Stored items

*****

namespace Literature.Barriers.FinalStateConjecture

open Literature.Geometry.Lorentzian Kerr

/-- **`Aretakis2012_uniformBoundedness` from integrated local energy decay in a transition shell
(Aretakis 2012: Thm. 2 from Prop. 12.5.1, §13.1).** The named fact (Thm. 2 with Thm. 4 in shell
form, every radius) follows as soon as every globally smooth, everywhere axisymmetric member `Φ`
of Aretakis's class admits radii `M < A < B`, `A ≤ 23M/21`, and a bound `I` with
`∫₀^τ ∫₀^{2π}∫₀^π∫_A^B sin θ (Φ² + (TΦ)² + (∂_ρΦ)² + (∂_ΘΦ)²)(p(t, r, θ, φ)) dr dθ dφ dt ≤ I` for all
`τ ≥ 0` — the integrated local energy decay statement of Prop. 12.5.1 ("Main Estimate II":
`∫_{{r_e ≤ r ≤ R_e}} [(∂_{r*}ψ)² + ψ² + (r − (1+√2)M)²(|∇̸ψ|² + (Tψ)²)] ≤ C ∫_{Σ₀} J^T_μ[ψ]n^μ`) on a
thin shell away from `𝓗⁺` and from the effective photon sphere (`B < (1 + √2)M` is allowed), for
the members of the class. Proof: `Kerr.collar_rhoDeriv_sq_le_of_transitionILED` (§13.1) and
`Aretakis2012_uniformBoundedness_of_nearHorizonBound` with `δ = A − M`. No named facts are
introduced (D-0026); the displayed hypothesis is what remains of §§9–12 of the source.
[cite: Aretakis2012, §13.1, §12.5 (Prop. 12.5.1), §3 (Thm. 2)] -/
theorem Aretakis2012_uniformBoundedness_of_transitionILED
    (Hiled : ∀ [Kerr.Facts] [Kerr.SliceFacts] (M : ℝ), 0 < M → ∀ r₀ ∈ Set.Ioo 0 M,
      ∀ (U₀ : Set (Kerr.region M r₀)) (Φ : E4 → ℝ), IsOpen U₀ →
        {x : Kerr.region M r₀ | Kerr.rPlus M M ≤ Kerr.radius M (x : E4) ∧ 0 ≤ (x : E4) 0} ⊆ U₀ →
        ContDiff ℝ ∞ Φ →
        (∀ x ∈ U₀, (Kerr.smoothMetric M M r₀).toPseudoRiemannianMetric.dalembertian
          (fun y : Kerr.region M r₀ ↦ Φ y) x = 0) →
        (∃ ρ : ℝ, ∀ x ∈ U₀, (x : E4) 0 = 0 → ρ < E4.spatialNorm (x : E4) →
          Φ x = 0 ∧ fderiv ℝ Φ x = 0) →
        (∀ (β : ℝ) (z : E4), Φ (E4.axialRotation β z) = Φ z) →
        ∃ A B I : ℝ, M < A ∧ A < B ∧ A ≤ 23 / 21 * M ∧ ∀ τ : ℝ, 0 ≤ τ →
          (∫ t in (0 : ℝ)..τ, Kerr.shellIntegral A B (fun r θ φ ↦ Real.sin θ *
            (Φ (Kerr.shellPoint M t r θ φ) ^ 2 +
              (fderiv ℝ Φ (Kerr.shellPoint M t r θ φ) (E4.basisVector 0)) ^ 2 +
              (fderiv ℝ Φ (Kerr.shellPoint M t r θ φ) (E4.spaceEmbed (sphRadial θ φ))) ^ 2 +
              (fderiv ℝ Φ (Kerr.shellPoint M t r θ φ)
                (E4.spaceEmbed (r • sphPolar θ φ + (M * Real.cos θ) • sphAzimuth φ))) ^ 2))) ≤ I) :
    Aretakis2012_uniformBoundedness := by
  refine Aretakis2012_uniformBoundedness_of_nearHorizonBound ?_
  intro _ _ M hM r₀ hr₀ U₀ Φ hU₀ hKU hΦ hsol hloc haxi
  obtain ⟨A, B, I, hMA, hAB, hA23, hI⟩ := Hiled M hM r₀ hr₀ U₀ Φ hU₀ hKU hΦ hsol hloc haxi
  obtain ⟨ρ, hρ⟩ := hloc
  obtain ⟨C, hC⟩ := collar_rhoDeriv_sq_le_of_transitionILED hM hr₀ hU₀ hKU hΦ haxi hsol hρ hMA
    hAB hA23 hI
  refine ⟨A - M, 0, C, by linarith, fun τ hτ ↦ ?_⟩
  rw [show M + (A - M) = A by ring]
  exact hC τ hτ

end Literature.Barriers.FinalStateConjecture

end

*****

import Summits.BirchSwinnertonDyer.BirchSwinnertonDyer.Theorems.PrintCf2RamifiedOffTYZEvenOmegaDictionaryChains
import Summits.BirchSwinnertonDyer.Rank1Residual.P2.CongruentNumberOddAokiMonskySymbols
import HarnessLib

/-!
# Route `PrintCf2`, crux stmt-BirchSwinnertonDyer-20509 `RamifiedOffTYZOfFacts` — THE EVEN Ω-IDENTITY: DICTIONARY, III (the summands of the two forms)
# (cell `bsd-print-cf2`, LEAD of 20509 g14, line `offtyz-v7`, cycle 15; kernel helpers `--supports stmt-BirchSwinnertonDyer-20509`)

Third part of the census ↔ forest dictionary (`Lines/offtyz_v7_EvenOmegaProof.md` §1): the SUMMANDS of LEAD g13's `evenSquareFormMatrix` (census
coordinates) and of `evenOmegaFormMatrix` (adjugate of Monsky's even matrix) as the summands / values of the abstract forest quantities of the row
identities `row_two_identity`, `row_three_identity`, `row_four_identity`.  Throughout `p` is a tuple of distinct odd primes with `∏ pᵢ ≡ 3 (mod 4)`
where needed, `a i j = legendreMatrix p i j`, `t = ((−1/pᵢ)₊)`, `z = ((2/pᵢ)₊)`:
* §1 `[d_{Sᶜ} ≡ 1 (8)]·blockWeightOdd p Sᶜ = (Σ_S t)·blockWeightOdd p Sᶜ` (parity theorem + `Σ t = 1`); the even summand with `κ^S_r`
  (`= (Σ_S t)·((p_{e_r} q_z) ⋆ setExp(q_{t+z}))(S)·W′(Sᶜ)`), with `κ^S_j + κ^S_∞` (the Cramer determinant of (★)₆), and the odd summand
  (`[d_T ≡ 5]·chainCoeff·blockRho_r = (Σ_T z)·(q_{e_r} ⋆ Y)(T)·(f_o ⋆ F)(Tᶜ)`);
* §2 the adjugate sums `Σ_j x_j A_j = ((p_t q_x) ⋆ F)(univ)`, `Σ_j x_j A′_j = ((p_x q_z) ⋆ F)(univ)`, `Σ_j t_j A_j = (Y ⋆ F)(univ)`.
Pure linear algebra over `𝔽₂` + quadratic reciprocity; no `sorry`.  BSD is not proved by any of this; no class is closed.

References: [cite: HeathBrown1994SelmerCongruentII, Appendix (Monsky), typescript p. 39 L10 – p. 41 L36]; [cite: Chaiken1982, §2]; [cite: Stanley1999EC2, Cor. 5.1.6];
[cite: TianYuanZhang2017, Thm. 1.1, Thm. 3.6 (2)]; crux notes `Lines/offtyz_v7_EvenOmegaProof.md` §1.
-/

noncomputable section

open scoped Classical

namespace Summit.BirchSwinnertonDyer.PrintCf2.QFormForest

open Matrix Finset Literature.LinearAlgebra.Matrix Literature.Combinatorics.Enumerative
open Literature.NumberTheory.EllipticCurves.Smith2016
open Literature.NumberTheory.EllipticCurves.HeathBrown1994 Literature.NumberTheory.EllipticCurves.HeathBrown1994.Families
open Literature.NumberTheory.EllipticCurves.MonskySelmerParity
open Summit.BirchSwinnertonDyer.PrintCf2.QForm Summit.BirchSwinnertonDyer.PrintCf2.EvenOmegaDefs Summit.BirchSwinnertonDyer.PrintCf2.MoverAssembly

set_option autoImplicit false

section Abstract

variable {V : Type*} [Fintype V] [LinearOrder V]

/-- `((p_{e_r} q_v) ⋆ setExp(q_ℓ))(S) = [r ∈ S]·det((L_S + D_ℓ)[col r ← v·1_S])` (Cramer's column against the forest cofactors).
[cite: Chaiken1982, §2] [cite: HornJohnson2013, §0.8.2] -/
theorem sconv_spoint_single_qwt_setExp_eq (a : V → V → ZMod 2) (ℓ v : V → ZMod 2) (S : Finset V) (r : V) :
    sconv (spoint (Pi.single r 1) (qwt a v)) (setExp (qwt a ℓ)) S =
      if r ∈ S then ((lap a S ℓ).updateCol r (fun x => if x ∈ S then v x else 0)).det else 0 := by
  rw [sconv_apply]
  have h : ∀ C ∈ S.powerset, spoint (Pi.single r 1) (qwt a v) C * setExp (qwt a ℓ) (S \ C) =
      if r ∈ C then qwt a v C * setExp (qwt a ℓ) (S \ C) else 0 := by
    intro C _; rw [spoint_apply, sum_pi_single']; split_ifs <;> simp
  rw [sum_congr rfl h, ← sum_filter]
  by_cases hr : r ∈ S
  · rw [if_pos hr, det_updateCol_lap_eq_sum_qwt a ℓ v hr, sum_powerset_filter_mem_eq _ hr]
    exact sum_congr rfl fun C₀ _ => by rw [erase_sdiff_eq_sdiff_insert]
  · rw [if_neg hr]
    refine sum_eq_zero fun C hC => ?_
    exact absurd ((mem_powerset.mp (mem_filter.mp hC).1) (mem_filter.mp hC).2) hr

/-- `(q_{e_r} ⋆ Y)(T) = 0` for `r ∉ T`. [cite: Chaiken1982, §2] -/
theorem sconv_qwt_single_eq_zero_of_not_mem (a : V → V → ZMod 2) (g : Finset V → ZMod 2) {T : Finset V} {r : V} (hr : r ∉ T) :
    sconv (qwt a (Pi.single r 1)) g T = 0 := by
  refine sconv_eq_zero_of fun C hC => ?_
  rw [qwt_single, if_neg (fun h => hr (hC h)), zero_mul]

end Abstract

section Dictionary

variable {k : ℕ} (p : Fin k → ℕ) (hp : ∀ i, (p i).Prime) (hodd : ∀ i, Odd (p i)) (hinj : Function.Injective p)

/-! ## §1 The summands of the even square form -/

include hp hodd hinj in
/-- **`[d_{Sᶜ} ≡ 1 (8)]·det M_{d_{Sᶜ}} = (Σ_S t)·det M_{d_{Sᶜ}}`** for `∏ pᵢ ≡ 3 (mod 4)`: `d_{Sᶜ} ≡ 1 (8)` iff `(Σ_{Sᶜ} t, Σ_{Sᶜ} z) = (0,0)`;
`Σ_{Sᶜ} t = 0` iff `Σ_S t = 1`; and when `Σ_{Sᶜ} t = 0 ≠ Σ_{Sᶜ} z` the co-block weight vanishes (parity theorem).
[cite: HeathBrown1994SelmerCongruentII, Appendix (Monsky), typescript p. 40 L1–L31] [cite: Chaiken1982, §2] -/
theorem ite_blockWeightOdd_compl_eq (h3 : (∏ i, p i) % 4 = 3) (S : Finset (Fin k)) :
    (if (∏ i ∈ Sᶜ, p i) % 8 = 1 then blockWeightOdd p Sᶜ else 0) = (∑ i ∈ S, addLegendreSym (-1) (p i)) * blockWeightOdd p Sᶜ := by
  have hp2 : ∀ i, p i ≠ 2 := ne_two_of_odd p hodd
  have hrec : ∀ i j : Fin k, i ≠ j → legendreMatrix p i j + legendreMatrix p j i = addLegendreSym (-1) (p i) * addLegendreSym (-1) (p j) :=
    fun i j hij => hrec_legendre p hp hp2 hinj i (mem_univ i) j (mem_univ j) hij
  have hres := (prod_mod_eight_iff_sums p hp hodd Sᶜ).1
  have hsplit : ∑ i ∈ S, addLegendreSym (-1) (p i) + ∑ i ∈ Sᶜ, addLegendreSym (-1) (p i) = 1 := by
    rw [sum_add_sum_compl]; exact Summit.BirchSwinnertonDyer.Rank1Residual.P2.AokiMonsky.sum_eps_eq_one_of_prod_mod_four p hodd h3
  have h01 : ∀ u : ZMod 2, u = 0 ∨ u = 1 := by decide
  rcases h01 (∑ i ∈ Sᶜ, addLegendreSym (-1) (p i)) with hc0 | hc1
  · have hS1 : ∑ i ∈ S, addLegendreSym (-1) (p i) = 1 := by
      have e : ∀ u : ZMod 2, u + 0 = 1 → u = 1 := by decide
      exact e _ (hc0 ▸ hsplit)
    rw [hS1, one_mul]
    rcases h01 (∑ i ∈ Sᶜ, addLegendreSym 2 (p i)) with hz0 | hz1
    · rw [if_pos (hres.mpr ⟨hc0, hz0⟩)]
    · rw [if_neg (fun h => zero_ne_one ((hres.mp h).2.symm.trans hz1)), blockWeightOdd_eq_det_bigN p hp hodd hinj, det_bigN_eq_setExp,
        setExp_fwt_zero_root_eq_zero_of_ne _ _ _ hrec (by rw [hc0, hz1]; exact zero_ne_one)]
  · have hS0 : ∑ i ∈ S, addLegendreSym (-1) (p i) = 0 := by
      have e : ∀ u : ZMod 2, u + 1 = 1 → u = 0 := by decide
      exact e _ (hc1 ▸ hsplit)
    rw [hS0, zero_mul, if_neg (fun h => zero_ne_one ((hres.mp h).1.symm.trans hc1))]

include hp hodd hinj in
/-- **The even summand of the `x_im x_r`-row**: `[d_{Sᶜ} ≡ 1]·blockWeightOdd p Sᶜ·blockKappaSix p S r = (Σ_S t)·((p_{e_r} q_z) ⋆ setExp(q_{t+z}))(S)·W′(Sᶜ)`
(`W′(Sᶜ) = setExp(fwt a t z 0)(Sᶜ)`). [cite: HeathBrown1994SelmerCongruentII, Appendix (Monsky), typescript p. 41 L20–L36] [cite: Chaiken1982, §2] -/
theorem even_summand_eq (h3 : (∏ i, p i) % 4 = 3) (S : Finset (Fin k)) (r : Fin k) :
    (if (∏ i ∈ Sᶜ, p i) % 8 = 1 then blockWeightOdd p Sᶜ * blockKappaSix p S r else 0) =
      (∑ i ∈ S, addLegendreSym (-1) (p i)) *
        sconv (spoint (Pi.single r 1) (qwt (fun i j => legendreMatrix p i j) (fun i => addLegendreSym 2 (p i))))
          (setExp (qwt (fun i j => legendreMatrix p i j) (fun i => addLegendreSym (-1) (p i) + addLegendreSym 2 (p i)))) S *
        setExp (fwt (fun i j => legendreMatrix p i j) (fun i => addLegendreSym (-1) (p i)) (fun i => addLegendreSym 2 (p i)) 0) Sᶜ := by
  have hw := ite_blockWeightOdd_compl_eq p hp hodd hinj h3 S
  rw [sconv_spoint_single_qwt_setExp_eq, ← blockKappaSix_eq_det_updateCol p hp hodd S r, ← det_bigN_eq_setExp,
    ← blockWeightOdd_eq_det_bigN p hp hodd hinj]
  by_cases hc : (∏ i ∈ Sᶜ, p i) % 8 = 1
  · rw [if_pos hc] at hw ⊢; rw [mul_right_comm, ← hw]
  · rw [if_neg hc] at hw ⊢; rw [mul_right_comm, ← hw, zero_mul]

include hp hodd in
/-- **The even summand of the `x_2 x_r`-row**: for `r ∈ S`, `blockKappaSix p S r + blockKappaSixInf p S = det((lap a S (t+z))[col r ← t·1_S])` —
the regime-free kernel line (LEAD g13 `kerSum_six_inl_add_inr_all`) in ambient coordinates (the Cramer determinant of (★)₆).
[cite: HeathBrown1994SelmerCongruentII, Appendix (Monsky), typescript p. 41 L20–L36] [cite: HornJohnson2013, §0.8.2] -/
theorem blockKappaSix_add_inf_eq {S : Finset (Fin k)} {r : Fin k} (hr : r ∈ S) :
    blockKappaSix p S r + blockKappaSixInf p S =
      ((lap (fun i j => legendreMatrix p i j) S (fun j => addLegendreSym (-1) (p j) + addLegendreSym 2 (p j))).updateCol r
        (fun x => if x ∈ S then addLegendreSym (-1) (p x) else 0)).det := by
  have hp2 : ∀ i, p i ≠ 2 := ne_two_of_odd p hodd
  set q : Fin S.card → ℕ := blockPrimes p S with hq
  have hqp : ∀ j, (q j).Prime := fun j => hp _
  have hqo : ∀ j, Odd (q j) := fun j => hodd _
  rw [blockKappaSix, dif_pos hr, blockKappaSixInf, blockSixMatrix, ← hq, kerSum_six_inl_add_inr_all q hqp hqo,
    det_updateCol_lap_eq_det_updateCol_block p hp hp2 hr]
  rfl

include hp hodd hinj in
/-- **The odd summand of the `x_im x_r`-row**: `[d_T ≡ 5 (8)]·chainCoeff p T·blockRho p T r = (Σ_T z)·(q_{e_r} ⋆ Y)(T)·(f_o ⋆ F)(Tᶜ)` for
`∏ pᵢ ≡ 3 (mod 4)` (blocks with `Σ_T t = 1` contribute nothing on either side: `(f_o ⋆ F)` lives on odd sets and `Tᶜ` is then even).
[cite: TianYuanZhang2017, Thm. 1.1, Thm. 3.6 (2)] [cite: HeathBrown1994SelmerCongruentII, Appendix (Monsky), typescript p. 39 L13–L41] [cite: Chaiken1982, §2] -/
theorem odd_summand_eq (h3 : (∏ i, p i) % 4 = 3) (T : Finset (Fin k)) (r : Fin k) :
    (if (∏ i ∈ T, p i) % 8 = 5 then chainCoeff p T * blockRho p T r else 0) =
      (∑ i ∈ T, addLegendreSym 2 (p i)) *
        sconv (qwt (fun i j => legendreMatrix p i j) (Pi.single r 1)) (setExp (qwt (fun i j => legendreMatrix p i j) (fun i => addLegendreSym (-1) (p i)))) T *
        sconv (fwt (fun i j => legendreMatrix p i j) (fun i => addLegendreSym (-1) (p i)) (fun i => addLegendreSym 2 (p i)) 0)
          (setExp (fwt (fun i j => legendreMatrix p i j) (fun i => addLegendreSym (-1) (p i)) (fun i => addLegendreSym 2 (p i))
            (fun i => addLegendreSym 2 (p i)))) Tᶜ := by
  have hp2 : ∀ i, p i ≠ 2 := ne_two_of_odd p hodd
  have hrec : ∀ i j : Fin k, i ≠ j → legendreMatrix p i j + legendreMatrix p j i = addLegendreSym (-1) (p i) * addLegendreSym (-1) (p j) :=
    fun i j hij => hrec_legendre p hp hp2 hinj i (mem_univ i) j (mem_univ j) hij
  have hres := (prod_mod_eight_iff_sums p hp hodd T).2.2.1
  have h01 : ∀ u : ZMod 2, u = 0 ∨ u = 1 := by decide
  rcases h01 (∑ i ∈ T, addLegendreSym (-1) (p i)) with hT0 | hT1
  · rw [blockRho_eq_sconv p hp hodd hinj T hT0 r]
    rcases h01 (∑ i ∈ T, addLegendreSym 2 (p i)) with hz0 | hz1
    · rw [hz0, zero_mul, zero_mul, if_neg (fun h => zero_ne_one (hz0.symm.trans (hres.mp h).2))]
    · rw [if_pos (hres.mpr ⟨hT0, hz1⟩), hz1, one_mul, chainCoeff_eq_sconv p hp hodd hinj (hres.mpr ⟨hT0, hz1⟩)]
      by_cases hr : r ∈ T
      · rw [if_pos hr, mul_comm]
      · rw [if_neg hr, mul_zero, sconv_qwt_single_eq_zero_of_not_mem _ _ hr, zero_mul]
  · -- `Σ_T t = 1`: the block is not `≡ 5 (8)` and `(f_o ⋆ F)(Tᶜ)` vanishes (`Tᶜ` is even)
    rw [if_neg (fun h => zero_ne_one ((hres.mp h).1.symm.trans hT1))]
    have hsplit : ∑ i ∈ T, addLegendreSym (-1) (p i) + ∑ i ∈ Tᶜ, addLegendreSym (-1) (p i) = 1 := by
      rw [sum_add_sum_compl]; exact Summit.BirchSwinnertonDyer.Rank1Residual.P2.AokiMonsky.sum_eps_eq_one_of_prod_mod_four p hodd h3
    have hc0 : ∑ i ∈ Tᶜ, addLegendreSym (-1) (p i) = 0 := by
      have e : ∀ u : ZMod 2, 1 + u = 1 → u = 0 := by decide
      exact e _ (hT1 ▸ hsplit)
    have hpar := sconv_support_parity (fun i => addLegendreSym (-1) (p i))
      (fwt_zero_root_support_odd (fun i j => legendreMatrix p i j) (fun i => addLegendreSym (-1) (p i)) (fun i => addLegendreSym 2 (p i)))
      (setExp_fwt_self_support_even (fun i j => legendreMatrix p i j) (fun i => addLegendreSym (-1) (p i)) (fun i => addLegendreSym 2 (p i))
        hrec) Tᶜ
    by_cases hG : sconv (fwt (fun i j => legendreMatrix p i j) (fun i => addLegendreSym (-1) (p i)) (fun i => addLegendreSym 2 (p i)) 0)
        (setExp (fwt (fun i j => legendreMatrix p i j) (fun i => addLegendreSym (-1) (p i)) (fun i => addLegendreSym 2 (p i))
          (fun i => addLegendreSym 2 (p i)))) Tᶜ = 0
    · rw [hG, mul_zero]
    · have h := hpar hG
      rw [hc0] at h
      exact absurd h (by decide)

*****

- Work task -
Show every line from the entries above in which the word "Hiled" appears.

- Task response -
    (Hiled : ∀ [Kerr.Facts] [Kerr.SliceFacts] (M : ℝ), 0 < M → ∀ r₀ ∈ Set.Ioo 0 M,
  obtain ⟨A, B, I, hMA, hAB, hA23, hI⟩ := Hiled M hM r₀ hr₀ U₀ Φ hU₀ hKU hΦ hsol hloc haxi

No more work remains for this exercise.